- Born: United States
- Occupation: Keyboardist
- Website: Giovanna Imbesi at MySpace

= Giovanna Joyce Imbesi =

American keyboard player (died 2019)

Giovanna Joyce Imbesi (died 2019) was an American pianist/keyboardist. She embarked on her first national tour with Yanni in 1987 to promote his album, Out of Silence, and performed during the "Yanni 1988 Concert Series" and "Reflections of Passion" concert tours. During this time she played alongside such musicians as John Tesh and Charlie Adams, and with various symphony orchestras such as the San Francisco Chamber Orchestra, the Dallas Symphony Orchestra, and the Minneapolis Symphony. During the following years, she worked with a number of performers including Patti LaBelle, Jeffrey Osborne, Sheila E., Toni Childs, Starship, Narada Michael Walden and Andy Summers with whom she toured internationally. Following another national road tour with saxophonist Dave Koz, she released her first album in 2006, Short Stories: Piano Music for Healing, Meditation and Relaxation.

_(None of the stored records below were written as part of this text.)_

import Literature.AnabelianGeometry.AbsoluteAnabelian.AbsTopIII.PadicEmbeddingRigidity
import Literature.NumberTheory.GaloisRepresentations.AbsGaloisGroup
import Literature.NumberTheory.EllipticCurves.FormalGroupChart
import Mathlib.NumberTheory.Padics.Complex
import HarnessLib

/-!
# K3 `SignedKatoDivisibilityUpToAtTwo`, line `colemanrat` — FRAME-A bricks: rigidity of the `p`-adic completion frame

Cell `pub/bsd-wall`, width seat `bsd-wall-tp2-p2x-w3` g11, `--supports stmt-BirchSwinnertonDyer-20308` (helper; closes
nothing). Kernel bricks for Step A of the lead's costed upgrade «F∃ → F∀» (memo
`Cruxes/SignedKatoDivisibilityUpToAtTwo/G9-LEAD-AUDIT.md` §4) of the named fact
`Kato2004.exists_eulerSystem_expStar_tatePairing_values_two` (p640688), whose (KZ) clause quantifies over EVERY continuous
`2`-adic completion frame `Φ : ℚ̄₂ ≅ \overline{ℚ_v}` over `φ : ℚ₂ ≅ ℚ_v`:

* `padicRingEquiv_eq` — `φ` is UNIQUE: any two ring isomorphisms `ℚ_p ≃+* K` coincide (from the tree's rigidity theorem
  `Literature.AnabelianGeometry.AbsoluteAnabelian.AbsTopIII.padicRingHom_self_eq_id`, `Aut(ℚ_p) = 1`);
* `exists_gal_frameChange` — two frames `Φ, Φ₀` over ring isomorphisms `φ, φ₀ : ℚ_p ≃+* K` differ by an element of the absolute
  Galois group: `∃ ψ ∈ G_{ℚ_p}, Φ₀ (ψ • x) = Φ x`;
* `norm_gal_smul`, `valuation_gal_smul`, `continuous_gal_smul`, `gal_smul_tsum` — `G_{ℚ_p}` acts on `ℚ̄_p = PadicAlgCl p` by
  ISOMETRIES (its norm is the spectral norm, Mathlib `spectralNorm_eq_of_equiv`), hence continuously and through every `tsum`
  (convergent or not: `Function.LeftInverse.map_tsum`);
* `zCoord_map` — the local parameter `z = -x/y` (`WeierstrassCurve.Affine.Point.zCoord`) commutes with `Point.map`.

Theorems only (no `def`, no fact, no instance); standard axioms. Nothing here moves the crux; BSD is not advanced by this file.
-/

noncomputable section

open scoped Topology

set_option linter.dupNamespace false

namespace Summit.BirchSwinnertonDyer.BirchSwinnertonDyer.Theorems.SignedKatoOffTwo.FrameChange

open Literature.AnabelianGeometry.AbsoluteAnabelian.AbsTopIII

variable {p : ℕ} [Fact p.Prime]

/-! ## Rigidity of `ℚ_p`: the completion isomorphism `φ` is unique -/

/-- **`Aut(ℚ_p) = 1`, equivalence form.** Any two ring isomorphisms `ℚ_p ≃+* K` are equal: their quotient is a ring
endomorphism of `ℚ_p`, which is the identity (`padicRingHom_self_eq_id`). [folklore] -/
theorem padicRingEquiv_eq {K : Type*} [NonAssocSemiring K] (φ φ' : ℚ_[p] ≃+* K) : φ = φ' := by
  have h := padicRingHom_self_eq_id (p := p) (φ.trans φ'.symm).toRingHom
  ext y
  have hy := congrArg (fun f : ℚ_[p] →+* ℚ_[p] => φ' (f y)) h
  simpa using hy

/-- **`Aut(ℚ_p) = 1`, pointwise form.** [folklore] -/
theorem padicRingEquiv_apply_eq {K : Type*} [NonAssocSemiring K] (φ φ' : ℚ_[p] ≃+* K) (y : ℚ_[p]) :
    φ y = φ' y := by
  rw [padicRingEquiv_eq φ φ']

/-! ## Two continuous frames differ by an element of `G_{ℚ_p}` -/

/-- **Frame change.** Let `Ω` be a field with a ring homomorphism `ι₀ : K →+* Ω` (think `Ω = \overline{ℚ_v}`,
`K = ℚ_v`, `ι₀ = algebraMap`), and let `Φ, Φ₀ : ℚ̄_p ≃ₐ[ℚ] Ω` be two frames CONTINUOUS in the sense of the fact p640688:
`Φ ∘ algebraMap = ι₀ ∘ φ`, `Φ₀ ∘ algebraMap = ι₀ ∘ φ₀` for ring isomorphisms `φ, φ₀ : ℚ_p ≃+* K`. Then `φ = φ₀`
(`padicRingEquiv_eq`) and `ψ := Φ₀⁻¹ ∘ Φ` fixes `ℚ_p`, i.e. it is an element of the absolute Galois group `G_{ℚ_p}` with
`Φ₀ (ψ • x) = Φ x`. [folklore] -/
theorem exists_gal_frameChange {K Ω : Type*} [Field K] [Field Ω] [Algebra ℚ Ω] (ι₀ : K →+* Ω)
    (Φ Φ₀ : AlgebraicClosure ℚ_[p] ≃ₐ[ℚ] Ω) (φ φ₀ : ℚ_[p] ≃+* K)
    (hΦ : ∀ y : ℚ_[p], Φ (algebraMap ℚ_[p] (AlgebraicClosure ℚ_[p]) y) = ι₀ (φ y))
    (hΦ₀ : ∀ y : ℚ_[p], Φ₀ (algebraMap ℚ_[p] (AlgebraicClosure ℚ_[p]) y) = ι₀ (φ₀ y)) :
    ∃ ψ : Field.absoluteGaloisGroup ℚ_[p], ∀ x : AlgebraicClosure ℚ_[p], Φ₀ (ψ • x) = Φ x := by
  have hcomm : ∀ y : ℚ_[p], (Φ.trans Φ₀.symm).toRingEquiv (algebraMap ℚ_[p] (AlgebraicClosure ℚ_[p]) y) =
      algebraMap ℚ_[p] (AlgebraicClosure ℚ_[p]) y := by
    intro y
    change Φ₀.symm (Φ (algebraMap ℚ_[p] (AlgebraicClosure ℚ_[p]) y)) = _
    rw [hΦ, padicRingEquiv_apply_eq φ φ₀ y, ← hΦ₀, AlgEquiv.symm_apply_apply]
  refine ⟨(Field.absoluteGaloisGroup.toAlgEquiv ℚ_[p]).symm
    (AlgEquiv.ofRingEquiv (f := (Φ.trans Φ₀.symm).toRingEquiv) hcomm), fun x => ?_⟩
  rw [Field.absoluteGaloisGroup.toAlgEquiv_symm_apply, AlgEquiv.ofRingEquiv_apply]
  change Φ₀ (Φ₀.symm (Φ x)) = Φ x
  exact AlgEquiv.apply_symm_apply _ _

/-! ## `G_{ℚ_p}` acts on `ℚ̄_p` by isometries -/

/-- The action of `σ ∈ G_{ℚ_p}` on `ℚ̄_p = PadicAlgCl p` is application of the underlying `ℚ_p`-algebra automorphism.
[folklore] -/
theorem gal_smul_eq (σ : Field.absoluteGaloisGroup ℚ_[p]) (x : PadicAlgCl p) :
    σ • x = Field.absoluteGaloisGroup.toAlgEquiv ℚ_[p] σ x := rfl

/-- **`G_{ℚ_p}` acts by isometries on `ℚ̄_p`**: the norm of `PadicAlgCl p` is the spectral norm, invariant under
`ℚ_p`-algebra automorphisms (Mathlib `spectralNorm_eq_of_equiv`). [folklore] -/
theorem norm_gal_smul (σ : Field.absoluteGaloisGroup ℚ_[p]) (x : PadicAlgCl p) : ‖σ • x‖ = ‖x‖ := by
  rw [gal_smul_eq, ← PadicAlgCl.spectralNorm_eq, ← PadicAlgCl.spectralNorm_eq, ← spectralNorm_eq_of_equiv]

/-- The valuation of `ℚ̄_p` is `G_{ℚ_p}`-invariant. [folklore] -/
theorem valuation_gal_smul (σ : Field.absoluteGaloisGroup ℚ_[p]) (x : PadicAlgCl p) :
    Valued.v (σ • x) = Valued.v x := by
  rw [PadicAlgCl.valuation_def, PadicAlgCl.valuation_def]
  ext
  simp only [coe_nnnorm, norm_gal_smul]

/-- Each `σ ∈ G_{ℚ_p}` is an isometry of `ℚ̄_p`. [folklore] -/
theorem isometry_gal_smul (σ : Field.absoluteGaloisGroup ℚ_[p]) : Isometry (fun x : PadicAlgCl p => σ • x) := by
  refine Isometry.of_dist_eq fun x y => ?_
  rw [dist_eq_norm, dist_eq_norm, ← smul_sub, norm_gal_smul]

/-- Each `σ ∈ G_{ℚ_p}` acts continuously on `ℚ̄_p`. [folklore] -/
theorem continuous_gal_smul (σ : Field.absoluteGaloisGroup ℚ_[p]) : Continuous (fun x : PadicAlgCl p => σ • x) :=
  (isometry_gal_smul σ).continuous

/-- **`G_{ℚ_p}` passes through every `tsum` in `ℚ̄_p`** — summable or not (a non-summable family stays non-summable,
both sides are `0`): `σ` is a continuous additive bijection with continuous inverse (`Function.LeftInverse.map_tsum`).
[folklore] -/
theorem gal_smul_tsum {ι : Type*} (σ : Field.absoluteGaloisGroup ℚ_[p]) (f : ι → PadicAlgCl p) :
    σ • (∑' i, f i) = ∑' i, σ • f i := by
  simp only [gal_smul_eq]
  refine Function.LeftInverse.map_tsum f (g := Field.absoluteGaloisGroup.toAlgEquiv ℚ_[p] σ)
    (g' := Field.absoluteGaloisGroup.toAlgEquiv ℚ_[p] σ⁻¹) ?_ ?_ fun x => ?_
  · exact continuous_gal_smul σ
  · exact continuous_gal_smul σ⁻¹
  · change σ⁻¹ • σ • x = x
    rw [inv_smul_smul]

/-- `G_{ℚ_p}` fixes `ℚ_p ⊂ ℚ̄_p`. [folklore] -/
theorem gal_smul_algebraMap (σ : Field.absoluteGaloisGroup ℚ_[p]) (y : ℚ_[p]) :
    σ • algebraMap ℚ_[p] (PadicAlgCl p) y = algebraMap ℚ_[p] (PadicAlgCl p) y := by
  rw [gal_smul_eq, AlgEquiv.commutes]

/-! ## The local parameter `z = -x/y` commutes with `Point.map` -/

/-- `z(f_* P) = f (z(P))` for the local parameter `z = -x/y` at `O` (`z(O) = 0`). [folklore] -/
theorem zCoord_map {R S F K : Type*} [CommRing R] [CommRing S] [Field F] [Field K] [DecidableEq F] [DecidableEq K]
    [Algebra R S] [Algebra R F] [Algebra S F] [IsScalarTower R S F] [Algebra R K] [Algebra S K] [IsScalarTower R S K]
    {W : WeierstrassCurve R}
    (f : F →ₐ[S] K) (P : (W.baseChange F).toAffine.Point) :
    (WeierstrassCurve.Affine.Point.map (W' := W) f P).zCoord = f P.zCoord := by
  rcases P with _ | ⟨x, y, h⟩
  · rw [← WeierstrassCurve.Affine.Point.zero_def, WeierstrassCurve.Affine.Point.map_zero,
      WeierstrassCurve.Affine.Point.zCoord_zero, WeierstrassCurve.Affine.Point.zCoord_zero, map_zero]
  · rw [WeierstrassCurve.Affine.Point.map_some, WeierstrassCurve.Affine.Point.zCoord_some,
      WeierstrassCurve.Affine.Point.zCoord_some, map_div₀, map_neg]

end Summit.BirchSwinnertonDyer.BirchSwinnertonDyer.Theorems.SignedKatoOffTwo.FrameChange

end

In 1982, Giovanna Joyce founded Kimball's Jazz Club in San Francisco with Joe Henderson and Joanne Brackeen as the first performance. Jazz artists performing at Kimball's featured Stan Getz, Charlie Haden, McCoy Tyner, Earl Fatha Hines, Denny Zeitlin, Pete Escovedo and many other legendary jazz musicians. Imbesi recounts "I was playing piano during dinner and at 8pm everyone left for the opera or symphony. I suggested to owner Kimball Allen that we have some jazz and he said OK. That's how Kimball's Jazz began, and I was booking the artists and essentially running the marketing, sound and graphics."